Neither does retirement. An executive winding down his career may start his estate planning by cashing in shares. You'll often see large sells from such execs even while other insiders are buying stock, Gabele says.

Some big cheeses sell stock on a regular basis. Microsoft Chairman Bill Gates and Dell Computer CEO Michael Dell both do. They might be diversifying their holdings, or they could have other reasons.

"We all know about Gates' house," said Gabele, referring to the Microsoft head's palatial estate outside Seattle. "I'm sure that took a few shares to build."

Insiders rarely have the inside track on timing. Check out Cisco Systems. The stock shot out of a base in November 1998. Two weeks later, insiders unloaded a million shares (point 1 in graphic). Barely flinching, Cisco continued its run-up.

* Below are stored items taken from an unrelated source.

import Summits.RiemannHypothesis.RiemannHypothesis.Theorems.SemilocalNegCertTwentyThreeKinked1690
import HarnessLib

/-!
# Semi-local threshold of the `{∞,2,…,23}` form, negative side: `a*({2,…,23}) ≤ 865/512 (= 1730/1024)` — the wall `q = 29` from a KINKED (piecewise-cubic) witness with a reduced kink set (part 9/15: the kernel facts piece 96 … piece 107 of 149 (imports part 1 only))

Cell `rh-explicit` (HOME `run/shared/lean/pub/rh-explicit/`), seat cc-s2-9 gen0 (HUMAN RULING D-0074 (D5) WEIL data engine; LADDER-RH column WEIL, rung DATA → W-P(P2);
pipeline = cc-s2-4 gen8/gen11's piecewise-witness layer `SemilocalPiecewise{Witness,Increment,IncrementSum,Cert}.lean` + their float finder, every number
re-derived by an independent second engine E2 before filing).  HONEST FRAMING: RH-FREE theorems about the tree's `weilSemilocalThreshold S` of a
TRUNCATED Weil form (finitely many places); nothing here bears on the truth of RH; the lower clause `(log q)/2 ≤ a*(S_q)` at all primes IS RH and is untouched.

Fourth kinked row of this seat (walls q = 17, 19, 23 before it).  REDUCED KINK SET (kit j250048, two engines): at `b = 865/512 = a*(S_29) + 0.0057` the slope breaks at the
images of the ELEVEN atoms `2, 3, 4, 5, 7, 9, 11, 13, 17, 19, 23` (weights `Λ(n)/√n ≥ 0.35`; the images of `8, 16, 25, 27` dropped) give `λ_min = −2.921·10⁻³` (all fifteen: `−1.22·10⁻²`;
nine: `−1.73·10⁻³`); the tree's polynomial row is `435/256` at degree 19 (`SemilocalNegCertTwentyThreeLight`, `δ*(29) ≤ 0.0156`).  Instance: `S = {2,…,23}`, `N = 29`
(atom table `atomsTwentyThreeL` / `atomsEnclose_TwentyThreeL`), 12 pieces of degree ≤ 3; TWO ENGINES on the witness: cc-s2-4's float finder `−2.9212·10⁻³`, E2 `−2.9219·10⁻³`
(no polar credit); exact kernel margin `(rhs − lhs)/‖G‖² = 2.910e-03` (farm report, 149 `t`-pieces).  ⇒ **`a*({2,…,23}) ≤ 865/512`, `δ*(29) ≤ 0.00581`** (was `0.0156`); DATA (cc6 certified walls): `a*(S_29) = 1.683763`,
`δ*(29) ≈ 1.2·10⁻⁴`.  No data is trusted: every bound is a `decide +kernel` fact of `SemilocalPiecewiseCert.lean`.  Folklore throughout.
-/

set_option autoImplicit false
set_option linter.dupNamespace false  -- the mandated namespace repeats `RiemannHypothesis`
set_option Elab.async false  -- serialise the kernel facts: in parallel they exhaust the node's per-process heap (cc-s2-4 gen11, CC4-LEAN §16.10)

noncomputable section

open Complex Filter Set MeasureTheory Topology
open scoped Real

namespace Summit.RiemannHypothesis.RiemannHypothesis.Theorems.SemilocalPolyWitness

open MeasureTheory Set Finset Real
open Literature.NumberTheory.LFunctions
open Summit.RiemannHypothesis.RiemannHypothesis.Theorems.MotivicDoor
open Summit.RiemannHypothesis.RiemannHypothesis.Theorems.MotivicDoor.SemilocalThreshold
open Summit.RiemannHypothesis.RiemannHypothesis.Theorems.MotivicDoor.SemilocalMarkov
open LQ

set_option maxHeartbeats 0 in
/-- kernel fact: piece `96` of `certTwentyThreeKinked1690`. -/
theorem check_TwentyThreeKinked1690_piece96 : certTwentyThreeKinked1690.checkPiecePW 96 = true := by
  decide +kernel

set_option maxHeartbeats 0 in
/-- kernel fact: piece `97` of `certTwentyThreeKinked1690`. -/
theorem check_TwentyThreeKinked1690_piece97 : certTwentyThreeKinked1690.checkPiecePW 97 = true := by
  decide +kernel

set_option maxHeartbeats 0 in
/-- kernel fact: piece `98` of `certTwentyThreeKinked1690`. -/
theorem check_TwentyThreeKinked1690_piece98 : certTwentyThreeKinked1690.checkPiecePW 98 = true := by
  decide +kernel

set_option maxHeartbeats 0 in
/-- kernel fact: piece `99` of `certTwentyThreeKinked1690`. -/
theorem check_TwentyThreeKinked1690_piece99 : certTwentyThreeKinked1690.checkPiecePW 99 = true := by
  decide +kernel

set_option maxHeartbeats 0 in
/-- kernel fact: piece `100` of `certTwentyThreeKinked1690`. -/
theorem check_TwentyThreeKinked1690_piece100 : certTwentyThreeKinked1690.checkPiecePW 100 = true := by
  decide +kernel

set_option maxHeartbeats 0 in
/-- kernel fact: piece `101` of `certTwentyThreeKinked1690`. -/
theorem check_TwentyThreeKinked1690_piece101 : certTwentyThreeKinked1690.checkPiecePW 101 = true := by
  decide +kernel

set_option maxHeartbeats 0 in
/-- kernel fact: piece `102` of `certTwentyThreeKinked1690`. -/
theorem check_TwentyThreeKinked1690_piece102 : certTwentyThreeKinked1690.checkPiecePW 102 = true := by
  decide +kernel

set_option maxHeartbeats 0 in
/-- kernel fact: piece `103` of `certTwentyThreeKinked1690`. -/
theorem check_TwentyThreeKinked1690_piece103 : certTwentyThreeKinked1690.checkPiecePW 103 = true := by
  decide +kernel

set_option maxHeartbeats 0 in
/-- kernel fact: piece `104` of `certTwentyThreeKinked1690`. -/
theorem check_TwentyThreeKinked1690_piece104 : certTwentyThreeKinked1690.checkPiecePW 104 = true := by
  decide +kernel

set_option maxHeartbeats 0 in
/-- kernel fact: piece `105` of `certTwentyThreeKinked1690`. -/
theorem check_TwentyThreeKinked1690_piece105 : certTwentyThreeKinked1690.checkPiecePW 105 = true := by
  decide +kernel

set_option maxHeartbeats 0 in
/-- kernel fact: piece `106` of `certTwentyThreeKinked1690`. -/
theorem check_TwentyThreeKinked1690_piece106 : certTwentyThreeKinked1690.checkPiecePW 106 = true := by
  decide +kernel

set_option maxHeartbeats 0 in
/-- kernel fact: piece `107` of `certTwentyThreeKinked1690`. -/
theorem check_TwentyThreeKinked1690_piece107 : certTwentyThreeKinked1690.checkPiecePW 107 = true := by
  decide +kernel

end Summit.RiemannHypothesis.RiemannHypothesis.Theorems.SemilocalPolyWitness

end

Starting in January 1999, the stock moved sideways for several weeks. Insiders cashed in another million shares in early March (point 2).

The selling continued all the way through the stock's run-up. But Cisco didn't take notice. It jumped nearly fivefold from its November 1998 breakout to its peak in March of this year.

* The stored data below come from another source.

/-- **Rigidity of the unit octahedron, seen from the vertex `a`.** With `A = a' − a`, `B = b − a`, …: the twelve unit
edges and the three antipodal distances `≥ 1` force `B' = A − B`, `C' = A − C`, `‖A‖² = 2` (so `⟪A, B⟫ = ⟪A, C⟫ = 1`).
[folklore] -/
theorem octahedron_frame (hab : dist a b = 1) (hab' : dist a b' = 1) (hac : dist a c = 1) (hac' : dist a c' = 1)
    (ha'b : dist a' b = 1) (ha'b' : dist a' b' = 1) (ha'c : dist a' c = 1) (ha'c' : dist a' c' = 1)
    (hbc : dist b c = 1) (hbc' : dist b c' = 1) (hb'c : dist b' c = 1) (hb'c' : dist b' c' = 1)
    (haa' : 1 ≤ dist a a') (hbb' : 1 ≤ dist b b') (hcc' : 1 ≤ dist c c') :
    b' - a = (a' - a) - (b - a) ∧ c' - a = (a' - a) - (c - a) ∧ ⟪a' - a, a' - a⟫ = 2 := by
  -- Gram data seen from `a`
  have gAB := inner_sub_sub_of_dist a a' b
  have gAB' := inner_sub_sub_of_dist a a' b'
  have gAC := inner_sub_sub_of_dist a a' c
  have gAC' := inner_sub_sub_of_dist a a' c'
  have gBC := inner_sub_sub_of_dist a b c
  have gBC' := inner_sub_sub_of_dist a b c'
  have gB'C := inner_sub_sub_of_dist a b' c
  have gB'C' := inner_sub_sub_of_dist a b' c'
  have gBB := inner_sub_sub_of_dist a b b
  have gB'B' := inner_sub_sub_of_dist a b' b'
  have gCC := inner_sub_sub_of_dist a c c
  have gC'C' := inner_sub_sub_of_dist a c' c'
  have gBB' := inner_sub_sub_of_dist a b b'
  have gCC' := inner_sub_sub_of_dist a c c'
  have gAA := inner_sub_sub_of_dist a a' a'
  rw [dist_comm b a, dist_comm b' a, dist_comm c a, dist_comm c' a] at *
  rw [hab, hab', hac, hac', ha'b, ha'b', ha'c, ha'c', hbc, hbc', hb'c, hb'c', dist_self] at *
  set A := a' - a with hA
  set B := b - a with hB
  set B' := b' - a with hB'
  set C := c - a with hC
  set C' := c' - a with hC'
  have gBA : ⟪B, A⟫ = ⟪A, B⟫ := real_inner_comm _ _
  have gB'A : ⟪B', A⟫ = ⟪A, B'⟫ := real_inner_comm _ _
  have gCA : ⟪C, A⟫ = ⟪A, C⟫ := real_inner_comm _ _
  have gC'A : ⟪C', A⟫ = ⟪A, C'⟫ := real_inner_comm _ _
  have gCB : ⟪C, B⟫ = ⟪B, C⟫ := real_inner_comm _ _
  have gC'B : ⟪C', B⟫ = ⟪B, C'⟫ := real_inner_comm _ _
  have gCB' : ⟪C, B'⟫ = ⟪B', C⟫ := real_inner_comm _ _
  have gC'B' : ⟪C', B'⟫ = ⟪B', C'⟫ := real_inner_comm _ _
  have gB'B : ⟪B', B⟫ = ⟪B, B'⟫ := real_inner_comm _ _
  have gC'C : ⟪C', C⟫ = ⟪C, C'⟫ := real_inner_comm _ _
  -- the three axis vectors `A`, `B − B'`, `C − C'` are non-zero and pairwise orthogonal
  have hA0 : A ≠ 0 := by
    rw [hA, sub_ne_zero]; intro h; rw [h, dist_self] at haa'; linarith
  have hF0 : B - B' ≠ 0 := by
    rw [hB, hB', show b - a - (b' - a) = b - b' by abel, sub_ne_zero]
    intro h; rw [h, dist_self] at hbb'; linarith
  have hD0 : C - C' ≠ 0 := by
    rw [hC, hC', show c - a - (c' - a) = c - c' by abel, sub_ne_zero]
    intro h; rw [h, dist_self] at hcc'; linarith
  have oAF : ⟪A, B - B'⟫ = 0 := by
    simp only [inner_sub_right]; linarith
  have oAD : ⟪A, C - C'⟫ = 0 := by
    simp only [inner_sub_right]; linarith
  have oFD : ⟪B - B', C - C'⟫ = 0 := by
    simp only [inner_sub_left, inner_sub_right]; linarith
  -- `B + B' − A` and `C + C' − A` are orthogonal to all three axes, hence zero
  have hv : B + B' - A = 0 := by
    refine eq_zero_of_inner_three hA0 hF0 hD0 oAF oAD oFD ?_ ?_ ?_
    · simp only [inner_sub_right, inner_add_right]; linarith
    · simp only [inner_sub_left, inner_sub_right, inner_add_right]; linarith
    · simp only [inner_sub_left, inner_sub_right, inner_add_right]; linarith
  have hw : C + C' - A = 0 := by
    refine eq_zero_of_inner_three hA0 hF0 hD0 oAF oAD oFD ?_ ?_ ?_
    · simp only [inner_sub_right, inner_add_right]; linarith
    · simp only [inner_sub_left, inner_sub_right, inner_add_right]; linarith
    · simp only [inner_sub_left, inner_sub_right, inner_add_right]; linarith
  have hv' : B' = A - B := by rw [sub_eq_zero] at hv; rw [← hv]; abel
  have hw' : C' = A - C := by rw [sub_eq_zero] at hw; rw [← hw]; abel
  refine ⟨hv', hw', ?_⟩
  -- the diagonal: `⟪B + B', C⟫ = ⟪A, C⟫` gives `‖A‖² = 2`
  have e : ⟪B', C⟫ = ⟪A, C⟫ - ⟪B, C⟫ := by rw [hv', inner_sub_left]
  linarith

You'll find plenty of better sell signs if you know where to look. For instance, sales and earnings growth could start to slow. More often, though, technical signs will precede fundamental ones. Some stocks will rocket up on huge volume in the final stages of a run-up, signaling a climax top.

They may gap higher in the last days of that run. That's an exhaustion gap, telling you your stock may be out of gas.

Look out for stocks moving higher on lower volume. They may lack the institutional muscle needed to push them to new heights. Without that support, your stock could fall quickly.

Beware of failed breakouts, too. A stock may look great blasting out a base. But if it drops back into its base, something's wrong. It may be time to sell.